- _Problem statement_
Your answer should hold exactly the lines from the line containing "integral_channelProfile r, mul_zero]" through the end of the entries that follow.

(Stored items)
##############################
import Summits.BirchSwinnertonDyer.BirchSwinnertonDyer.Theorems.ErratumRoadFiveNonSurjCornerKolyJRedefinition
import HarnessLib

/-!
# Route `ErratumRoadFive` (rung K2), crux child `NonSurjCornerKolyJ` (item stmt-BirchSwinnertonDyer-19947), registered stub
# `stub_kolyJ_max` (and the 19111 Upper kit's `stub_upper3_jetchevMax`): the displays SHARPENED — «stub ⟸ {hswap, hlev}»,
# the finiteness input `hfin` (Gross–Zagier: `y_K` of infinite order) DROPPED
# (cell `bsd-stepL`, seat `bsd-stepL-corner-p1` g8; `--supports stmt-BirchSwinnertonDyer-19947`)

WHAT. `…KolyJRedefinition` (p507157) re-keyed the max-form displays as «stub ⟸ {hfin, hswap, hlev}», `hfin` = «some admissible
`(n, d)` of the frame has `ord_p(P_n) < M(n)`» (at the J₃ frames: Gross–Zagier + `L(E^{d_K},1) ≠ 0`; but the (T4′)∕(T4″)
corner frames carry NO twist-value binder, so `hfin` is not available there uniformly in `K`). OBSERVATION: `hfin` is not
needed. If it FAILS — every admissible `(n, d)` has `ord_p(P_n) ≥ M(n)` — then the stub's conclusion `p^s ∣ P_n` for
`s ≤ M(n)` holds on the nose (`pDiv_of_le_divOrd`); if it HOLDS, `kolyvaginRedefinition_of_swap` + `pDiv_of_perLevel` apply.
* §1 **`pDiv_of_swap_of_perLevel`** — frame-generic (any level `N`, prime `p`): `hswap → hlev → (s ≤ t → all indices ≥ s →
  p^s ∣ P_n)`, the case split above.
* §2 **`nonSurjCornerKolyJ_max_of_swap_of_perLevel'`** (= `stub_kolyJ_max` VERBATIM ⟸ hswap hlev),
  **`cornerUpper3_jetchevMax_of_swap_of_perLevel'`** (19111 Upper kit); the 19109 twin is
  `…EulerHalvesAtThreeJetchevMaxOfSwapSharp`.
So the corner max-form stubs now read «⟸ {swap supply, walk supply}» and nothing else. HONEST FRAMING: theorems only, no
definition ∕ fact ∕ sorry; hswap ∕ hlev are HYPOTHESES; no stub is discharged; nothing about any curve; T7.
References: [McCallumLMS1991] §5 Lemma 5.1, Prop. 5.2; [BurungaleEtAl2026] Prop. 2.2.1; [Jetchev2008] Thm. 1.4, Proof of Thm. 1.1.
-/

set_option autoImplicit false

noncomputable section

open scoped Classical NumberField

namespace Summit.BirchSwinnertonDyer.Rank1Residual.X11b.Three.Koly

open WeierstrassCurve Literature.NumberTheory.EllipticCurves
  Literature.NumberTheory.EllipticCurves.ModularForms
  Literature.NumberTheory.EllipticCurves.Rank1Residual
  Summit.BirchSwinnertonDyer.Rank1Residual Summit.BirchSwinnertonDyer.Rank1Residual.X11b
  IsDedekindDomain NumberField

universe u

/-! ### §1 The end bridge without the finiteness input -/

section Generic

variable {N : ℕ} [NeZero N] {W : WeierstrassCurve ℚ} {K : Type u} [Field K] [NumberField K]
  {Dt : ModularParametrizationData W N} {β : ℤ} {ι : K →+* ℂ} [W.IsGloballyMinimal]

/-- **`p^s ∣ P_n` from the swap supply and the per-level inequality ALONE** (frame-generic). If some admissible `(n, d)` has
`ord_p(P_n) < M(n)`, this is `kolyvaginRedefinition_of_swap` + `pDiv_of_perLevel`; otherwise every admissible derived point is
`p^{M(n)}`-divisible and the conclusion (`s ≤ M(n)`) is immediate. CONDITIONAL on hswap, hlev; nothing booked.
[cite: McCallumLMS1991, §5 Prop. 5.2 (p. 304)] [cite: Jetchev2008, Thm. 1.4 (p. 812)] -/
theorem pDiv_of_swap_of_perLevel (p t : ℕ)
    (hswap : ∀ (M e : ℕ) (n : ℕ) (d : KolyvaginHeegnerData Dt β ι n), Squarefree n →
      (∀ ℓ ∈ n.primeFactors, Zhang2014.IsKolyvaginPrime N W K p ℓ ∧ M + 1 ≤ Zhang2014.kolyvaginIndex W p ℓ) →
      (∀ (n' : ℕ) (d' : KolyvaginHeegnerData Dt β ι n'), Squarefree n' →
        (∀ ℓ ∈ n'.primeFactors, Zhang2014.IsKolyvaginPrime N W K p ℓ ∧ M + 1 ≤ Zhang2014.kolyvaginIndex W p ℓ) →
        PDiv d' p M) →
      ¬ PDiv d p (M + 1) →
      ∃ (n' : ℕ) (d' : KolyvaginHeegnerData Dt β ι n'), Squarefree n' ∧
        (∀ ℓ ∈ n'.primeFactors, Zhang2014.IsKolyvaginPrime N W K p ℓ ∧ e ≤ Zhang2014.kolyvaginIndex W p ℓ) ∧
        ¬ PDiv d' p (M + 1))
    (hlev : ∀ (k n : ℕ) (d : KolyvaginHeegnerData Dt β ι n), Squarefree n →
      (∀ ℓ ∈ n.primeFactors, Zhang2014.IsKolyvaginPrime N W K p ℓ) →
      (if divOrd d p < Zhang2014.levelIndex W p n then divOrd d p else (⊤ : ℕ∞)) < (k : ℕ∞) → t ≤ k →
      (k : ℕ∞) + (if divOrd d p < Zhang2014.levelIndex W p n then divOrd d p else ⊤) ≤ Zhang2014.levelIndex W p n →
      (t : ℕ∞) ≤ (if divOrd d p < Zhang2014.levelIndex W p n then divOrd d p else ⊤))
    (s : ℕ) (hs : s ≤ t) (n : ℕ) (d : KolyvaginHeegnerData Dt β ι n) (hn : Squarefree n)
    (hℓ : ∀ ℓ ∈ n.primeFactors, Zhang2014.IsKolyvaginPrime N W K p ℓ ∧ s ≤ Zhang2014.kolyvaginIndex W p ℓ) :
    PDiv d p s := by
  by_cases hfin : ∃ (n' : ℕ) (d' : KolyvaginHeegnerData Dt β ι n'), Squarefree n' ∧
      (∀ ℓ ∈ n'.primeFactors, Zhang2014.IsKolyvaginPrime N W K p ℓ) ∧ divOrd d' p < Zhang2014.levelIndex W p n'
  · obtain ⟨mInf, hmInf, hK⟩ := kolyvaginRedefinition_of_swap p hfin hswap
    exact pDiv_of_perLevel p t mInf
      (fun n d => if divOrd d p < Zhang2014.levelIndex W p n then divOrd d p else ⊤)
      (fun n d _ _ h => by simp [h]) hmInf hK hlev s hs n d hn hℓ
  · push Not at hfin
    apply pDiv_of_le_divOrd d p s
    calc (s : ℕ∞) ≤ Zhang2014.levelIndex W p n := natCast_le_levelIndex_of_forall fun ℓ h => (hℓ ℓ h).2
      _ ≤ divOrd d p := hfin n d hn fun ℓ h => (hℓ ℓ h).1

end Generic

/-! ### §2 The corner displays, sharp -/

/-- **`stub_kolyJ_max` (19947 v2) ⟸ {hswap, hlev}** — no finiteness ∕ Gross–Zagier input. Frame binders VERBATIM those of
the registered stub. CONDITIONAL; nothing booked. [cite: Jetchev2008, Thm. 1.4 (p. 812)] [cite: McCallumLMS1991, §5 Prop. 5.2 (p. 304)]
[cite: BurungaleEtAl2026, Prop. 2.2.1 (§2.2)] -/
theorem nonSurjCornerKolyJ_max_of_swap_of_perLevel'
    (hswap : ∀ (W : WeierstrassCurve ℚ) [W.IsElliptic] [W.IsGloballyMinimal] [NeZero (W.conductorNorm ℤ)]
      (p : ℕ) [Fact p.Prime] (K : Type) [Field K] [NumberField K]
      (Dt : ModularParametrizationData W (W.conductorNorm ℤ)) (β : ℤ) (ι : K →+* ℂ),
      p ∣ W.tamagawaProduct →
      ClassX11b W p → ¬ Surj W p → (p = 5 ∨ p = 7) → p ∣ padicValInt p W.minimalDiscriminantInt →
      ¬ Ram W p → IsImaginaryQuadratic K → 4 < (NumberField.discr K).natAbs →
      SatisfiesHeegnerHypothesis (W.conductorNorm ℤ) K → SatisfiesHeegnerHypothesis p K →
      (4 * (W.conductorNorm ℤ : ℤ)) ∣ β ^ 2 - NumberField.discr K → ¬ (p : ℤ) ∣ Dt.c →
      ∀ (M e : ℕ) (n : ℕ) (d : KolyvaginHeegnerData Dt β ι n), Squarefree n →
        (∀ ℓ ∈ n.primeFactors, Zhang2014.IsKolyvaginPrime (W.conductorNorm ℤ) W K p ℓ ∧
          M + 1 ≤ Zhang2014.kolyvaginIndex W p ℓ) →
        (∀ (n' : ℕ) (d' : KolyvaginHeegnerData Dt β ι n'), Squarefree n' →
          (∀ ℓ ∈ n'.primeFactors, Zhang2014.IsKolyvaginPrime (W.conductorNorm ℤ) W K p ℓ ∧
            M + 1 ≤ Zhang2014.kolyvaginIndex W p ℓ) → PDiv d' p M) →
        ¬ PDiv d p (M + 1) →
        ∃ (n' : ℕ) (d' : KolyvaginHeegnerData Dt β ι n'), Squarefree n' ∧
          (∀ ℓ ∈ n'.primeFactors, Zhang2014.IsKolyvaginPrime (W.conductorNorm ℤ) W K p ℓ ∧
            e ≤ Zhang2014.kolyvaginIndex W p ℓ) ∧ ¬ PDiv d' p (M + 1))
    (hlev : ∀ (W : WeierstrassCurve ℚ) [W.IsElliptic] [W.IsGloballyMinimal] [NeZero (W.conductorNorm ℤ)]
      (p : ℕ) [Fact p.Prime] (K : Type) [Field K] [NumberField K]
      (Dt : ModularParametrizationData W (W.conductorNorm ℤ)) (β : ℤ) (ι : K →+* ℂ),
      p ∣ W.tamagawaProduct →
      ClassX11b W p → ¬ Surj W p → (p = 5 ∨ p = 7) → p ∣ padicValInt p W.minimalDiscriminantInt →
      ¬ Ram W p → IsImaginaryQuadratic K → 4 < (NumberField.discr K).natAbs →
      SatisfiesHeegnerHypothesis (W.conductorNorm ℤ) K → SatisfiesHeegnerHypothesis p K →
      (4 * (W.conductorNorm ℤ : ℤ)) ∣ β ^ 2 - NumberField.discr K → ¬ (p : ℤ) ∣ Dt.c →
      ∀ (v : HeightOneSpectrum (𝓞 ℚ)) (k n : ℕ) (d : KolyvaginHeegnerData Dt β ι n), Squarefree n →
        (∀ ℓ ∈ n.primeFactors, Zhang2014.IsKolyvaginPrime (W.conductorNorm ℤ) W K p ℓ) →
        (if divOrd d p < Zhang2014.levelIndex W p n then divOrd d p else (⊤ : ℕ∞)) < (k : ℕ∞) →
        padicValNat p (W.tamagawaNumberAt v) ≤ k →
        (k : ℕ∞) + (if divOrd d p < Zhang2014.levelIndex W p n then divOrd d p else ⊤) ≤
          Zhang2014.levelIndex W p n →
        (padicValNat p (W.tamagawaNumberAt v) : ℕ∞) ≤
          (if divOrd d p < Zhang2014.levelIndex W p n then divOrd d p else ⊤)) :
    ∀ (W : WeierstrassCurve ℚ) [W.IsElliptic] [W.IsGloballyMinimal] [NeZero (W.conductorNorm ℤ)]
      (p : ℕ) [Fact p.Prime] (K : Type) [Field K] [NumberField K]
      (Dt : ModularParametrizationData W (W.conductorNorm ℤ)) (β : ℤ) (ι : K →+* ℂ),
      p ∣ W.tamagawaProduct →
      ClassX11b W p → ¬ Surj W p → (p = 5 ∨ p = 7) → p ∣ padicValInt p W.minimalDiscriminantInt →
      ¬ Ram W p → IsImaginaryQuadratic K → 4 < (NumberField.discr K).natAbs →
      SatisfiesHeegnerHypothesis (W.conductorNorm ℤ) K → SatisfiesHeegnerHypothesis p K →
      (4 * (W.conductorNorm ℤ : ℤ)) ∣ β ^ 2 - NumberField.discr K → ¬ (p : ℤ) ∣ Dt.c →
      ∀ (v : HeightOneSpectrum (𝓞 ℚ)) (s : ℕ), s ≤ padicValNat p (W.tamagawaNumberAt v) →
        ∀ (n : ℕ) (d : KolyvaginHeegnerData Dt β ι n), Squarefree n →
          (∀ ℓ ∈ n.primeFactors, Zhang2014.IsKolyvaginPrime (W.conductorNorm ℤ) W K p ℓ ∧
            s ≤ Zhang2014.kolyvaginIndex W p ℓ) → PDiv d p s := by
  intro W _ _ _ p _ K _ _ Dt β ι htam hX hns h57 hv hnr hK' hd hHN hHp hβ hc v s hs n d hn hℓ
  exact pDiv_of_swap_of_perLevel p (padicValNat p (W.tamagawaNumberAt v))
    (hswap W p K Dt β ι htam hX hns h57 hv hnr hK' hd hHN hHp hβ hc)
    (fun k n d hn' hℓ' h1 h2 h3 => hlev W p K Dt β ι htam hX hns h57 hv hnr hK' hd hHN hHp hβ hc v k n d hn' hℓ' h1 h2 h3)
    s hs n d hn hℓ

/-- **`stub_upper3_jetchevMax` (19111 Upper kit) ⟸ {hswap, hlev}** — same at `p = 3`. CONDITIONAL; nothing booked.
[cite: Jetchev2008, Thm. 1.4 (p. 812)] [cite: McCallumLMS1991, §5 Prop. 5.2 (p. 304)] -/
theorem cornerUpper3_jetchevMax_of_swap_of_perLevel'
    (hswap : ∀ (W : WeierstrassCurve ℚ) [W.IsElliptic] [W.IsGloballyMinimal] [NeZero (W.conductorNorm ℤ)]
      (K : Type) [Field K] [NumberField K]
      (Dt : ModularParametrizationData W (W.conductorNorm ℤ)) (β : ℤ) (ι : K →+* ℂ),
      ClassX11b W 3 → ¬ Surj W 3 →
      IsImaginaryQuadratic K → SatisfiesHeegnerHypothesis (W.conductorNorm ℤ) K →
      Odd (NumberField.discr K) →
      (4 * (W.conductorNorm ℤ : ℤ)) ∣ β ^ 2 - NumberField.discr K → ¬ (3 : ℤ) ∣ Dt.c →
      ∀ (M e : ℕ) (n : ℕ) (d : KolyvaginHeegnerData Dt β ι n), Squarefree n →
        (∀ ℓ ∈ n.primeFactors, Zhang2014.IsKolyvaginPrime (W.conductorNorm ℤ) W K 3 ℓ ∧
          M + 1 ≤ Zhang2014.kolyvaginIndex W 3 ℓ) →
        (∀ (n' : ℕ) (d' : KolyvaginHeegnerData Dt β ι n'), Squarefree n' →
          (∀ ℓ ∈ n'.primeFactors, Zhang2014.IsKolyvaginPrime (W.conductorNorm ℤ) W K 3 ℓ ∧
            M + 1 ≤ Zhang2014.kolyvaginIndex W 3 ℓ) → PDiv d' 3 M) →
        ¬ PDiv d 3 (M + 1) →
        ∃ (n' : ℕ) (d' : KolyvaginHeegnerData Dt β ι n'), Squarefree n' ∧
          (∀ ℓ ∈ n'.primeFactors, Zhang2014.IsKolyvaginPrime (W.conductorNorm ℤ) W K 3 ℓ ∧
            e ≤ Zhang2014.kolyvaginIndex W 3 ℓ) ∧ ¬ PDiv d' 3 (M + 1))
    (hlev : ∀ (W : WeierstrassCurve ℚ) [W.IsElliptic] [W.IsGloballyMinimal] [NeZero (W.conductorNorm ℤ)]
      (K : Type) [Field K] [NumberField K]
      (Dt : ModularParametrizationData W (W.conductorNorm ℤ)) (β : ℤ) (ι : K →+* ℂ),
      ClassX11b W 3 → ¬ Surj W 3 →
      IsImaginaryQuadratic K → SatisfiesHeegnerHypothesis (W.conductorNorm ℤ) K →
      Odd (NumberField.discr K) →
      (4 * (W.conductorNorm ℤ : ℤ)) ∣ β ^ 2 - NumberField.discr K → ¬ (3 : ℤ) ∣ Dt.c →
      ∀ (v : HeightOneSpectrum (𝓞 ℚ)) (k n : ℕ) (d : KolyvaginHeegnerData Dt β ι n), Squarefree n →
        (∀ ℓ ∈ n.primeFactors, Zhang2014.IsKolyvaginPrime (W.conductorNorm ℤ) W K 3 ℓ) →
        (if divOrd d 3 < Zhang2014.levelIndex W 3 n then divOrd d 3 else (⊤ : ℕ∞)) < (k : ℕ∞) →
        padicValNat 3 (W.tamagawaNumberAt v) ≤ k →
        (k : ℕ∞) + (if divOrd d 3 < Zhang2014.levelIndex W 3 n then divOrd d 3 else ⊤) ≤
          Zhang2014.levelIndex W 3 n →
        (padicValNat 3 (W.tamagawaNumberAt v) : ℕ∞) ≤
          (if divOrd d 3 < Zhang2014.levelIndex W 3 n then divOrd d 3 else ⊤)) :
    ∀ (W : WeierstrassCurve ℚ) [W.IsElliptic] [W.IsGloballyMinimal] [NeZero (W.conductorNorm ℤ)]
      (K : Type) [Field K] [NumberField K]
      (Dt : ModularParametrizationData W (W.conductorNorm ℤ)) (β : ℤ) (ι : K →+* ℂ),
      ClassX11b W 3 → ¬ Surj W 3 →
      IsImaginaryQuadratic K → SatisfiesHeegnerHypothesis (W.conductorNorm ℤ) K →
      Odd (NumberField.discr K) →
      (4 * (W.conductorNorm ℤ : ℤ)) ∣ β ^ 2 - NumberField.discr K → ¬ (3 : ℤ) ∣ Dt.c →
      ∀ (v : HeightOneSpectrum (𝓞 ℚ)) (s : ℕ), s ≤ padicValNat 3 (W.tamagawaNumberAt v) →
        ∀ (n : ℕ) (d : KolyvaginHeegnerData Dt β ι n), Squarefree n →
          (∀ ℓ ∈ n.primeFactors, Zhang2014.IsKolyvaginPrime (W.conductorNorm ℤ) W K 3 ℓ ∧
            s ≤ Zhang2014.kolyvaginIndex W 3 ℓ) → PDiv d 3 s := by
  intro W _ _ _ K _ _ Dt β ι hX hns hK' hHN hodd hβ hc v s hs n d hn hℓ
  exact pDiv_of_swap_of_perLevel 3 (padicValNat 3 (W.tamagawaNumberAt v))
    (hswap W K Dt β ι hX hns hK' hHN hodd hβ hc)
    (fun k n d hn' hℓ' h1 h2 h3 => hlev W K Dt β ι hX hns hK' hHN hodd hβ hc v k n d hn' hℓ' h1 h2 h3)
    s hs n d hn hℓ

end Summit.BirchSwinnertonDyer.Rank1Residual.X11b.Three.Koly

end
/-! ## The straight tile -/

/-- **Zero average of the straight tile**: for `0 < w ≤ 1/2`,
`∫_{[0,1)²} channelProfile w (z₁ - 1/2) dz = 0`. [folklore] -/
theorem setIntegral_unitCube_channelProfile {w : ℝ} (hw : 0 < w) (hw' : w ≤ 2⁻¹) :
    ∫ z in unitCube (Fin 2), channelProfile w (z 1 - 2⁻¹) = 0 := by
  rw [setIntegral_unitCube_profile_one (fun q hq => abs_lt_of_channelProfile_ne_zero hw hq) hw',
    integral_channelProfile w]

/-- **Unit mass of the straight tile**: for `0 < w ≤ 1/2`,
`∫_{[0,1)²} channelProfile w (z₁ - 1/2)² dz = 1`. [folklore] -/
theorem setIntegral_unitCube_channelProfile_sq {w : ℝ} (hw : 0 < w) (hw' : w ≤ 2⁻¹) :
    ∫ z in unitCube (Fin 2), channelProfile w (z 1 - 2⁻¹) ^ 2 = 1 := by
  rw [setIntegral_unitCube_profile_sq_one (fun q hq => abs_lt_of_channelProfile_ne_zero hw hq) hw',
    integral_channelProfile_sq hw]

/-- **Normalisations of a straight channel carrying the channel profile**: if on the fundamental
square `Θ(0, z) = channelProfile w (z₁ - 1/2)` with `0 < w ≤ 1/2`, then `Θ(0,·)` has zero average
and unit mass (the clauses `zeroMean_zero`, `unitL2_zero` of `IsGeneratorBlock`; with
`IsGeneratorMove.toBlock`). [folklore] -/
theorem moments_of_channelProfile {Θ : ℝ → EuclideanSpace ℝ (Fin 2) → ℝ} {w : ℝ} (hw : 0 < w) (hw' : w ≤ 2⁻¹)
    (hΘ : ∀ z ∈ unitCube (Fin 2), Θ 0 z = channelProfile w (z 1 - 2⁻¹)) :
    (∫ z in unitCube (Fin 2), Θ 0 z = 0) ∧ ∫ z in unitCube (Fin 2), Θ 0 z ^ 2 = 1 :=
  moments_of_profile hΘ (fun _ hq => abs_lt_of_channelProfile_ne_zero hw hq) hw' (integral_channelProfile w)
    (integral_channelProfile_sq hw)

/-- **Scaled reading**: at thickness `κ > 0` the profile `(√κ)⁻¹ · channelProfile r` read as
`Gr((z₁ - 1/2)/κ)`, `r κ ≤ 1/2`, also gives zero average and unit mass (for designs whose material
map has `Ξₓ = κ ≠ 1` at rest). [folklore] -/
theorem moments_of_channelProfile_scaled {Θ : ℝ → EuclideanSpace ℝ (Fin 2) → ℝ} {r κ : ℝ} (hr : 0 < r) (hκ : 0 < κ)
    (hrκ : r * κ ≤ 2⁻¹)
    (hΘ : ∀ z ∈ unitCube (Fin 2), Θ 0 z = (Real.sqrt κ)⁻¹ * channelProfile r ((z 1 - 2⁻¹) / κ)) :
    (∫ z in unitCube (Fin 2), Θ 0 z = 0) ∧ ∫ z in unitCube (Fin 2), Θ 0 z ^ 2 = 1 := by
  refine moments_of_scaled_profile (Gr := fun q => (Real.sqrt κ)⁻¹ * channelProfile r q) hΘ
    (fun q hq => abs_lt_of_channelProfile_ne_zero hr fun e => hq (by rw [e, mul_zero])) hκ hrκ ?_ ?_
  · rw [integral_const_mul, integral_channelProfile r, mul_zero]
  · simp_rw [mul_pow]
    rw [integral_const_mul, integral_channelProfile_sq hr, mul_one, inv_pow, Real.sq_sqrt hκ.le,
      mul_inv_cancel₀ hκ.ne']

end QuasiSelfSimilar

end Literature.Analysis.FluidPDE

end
##############################
- _Response below_
  · rw [integral_const_mul, integral_channelProfile r, mul_zero]
  · simp_rw [mul_pow]
    rw [integral_const_mul, integral_channelProfile_sq hr, mul_one, inv_pow, Real.sq_sqrt hκ.le,
      mul_inv_cancel₀ hκ.ne']

end QuasiSelfSimilar

end Literature.Analysis.FluidPDE

end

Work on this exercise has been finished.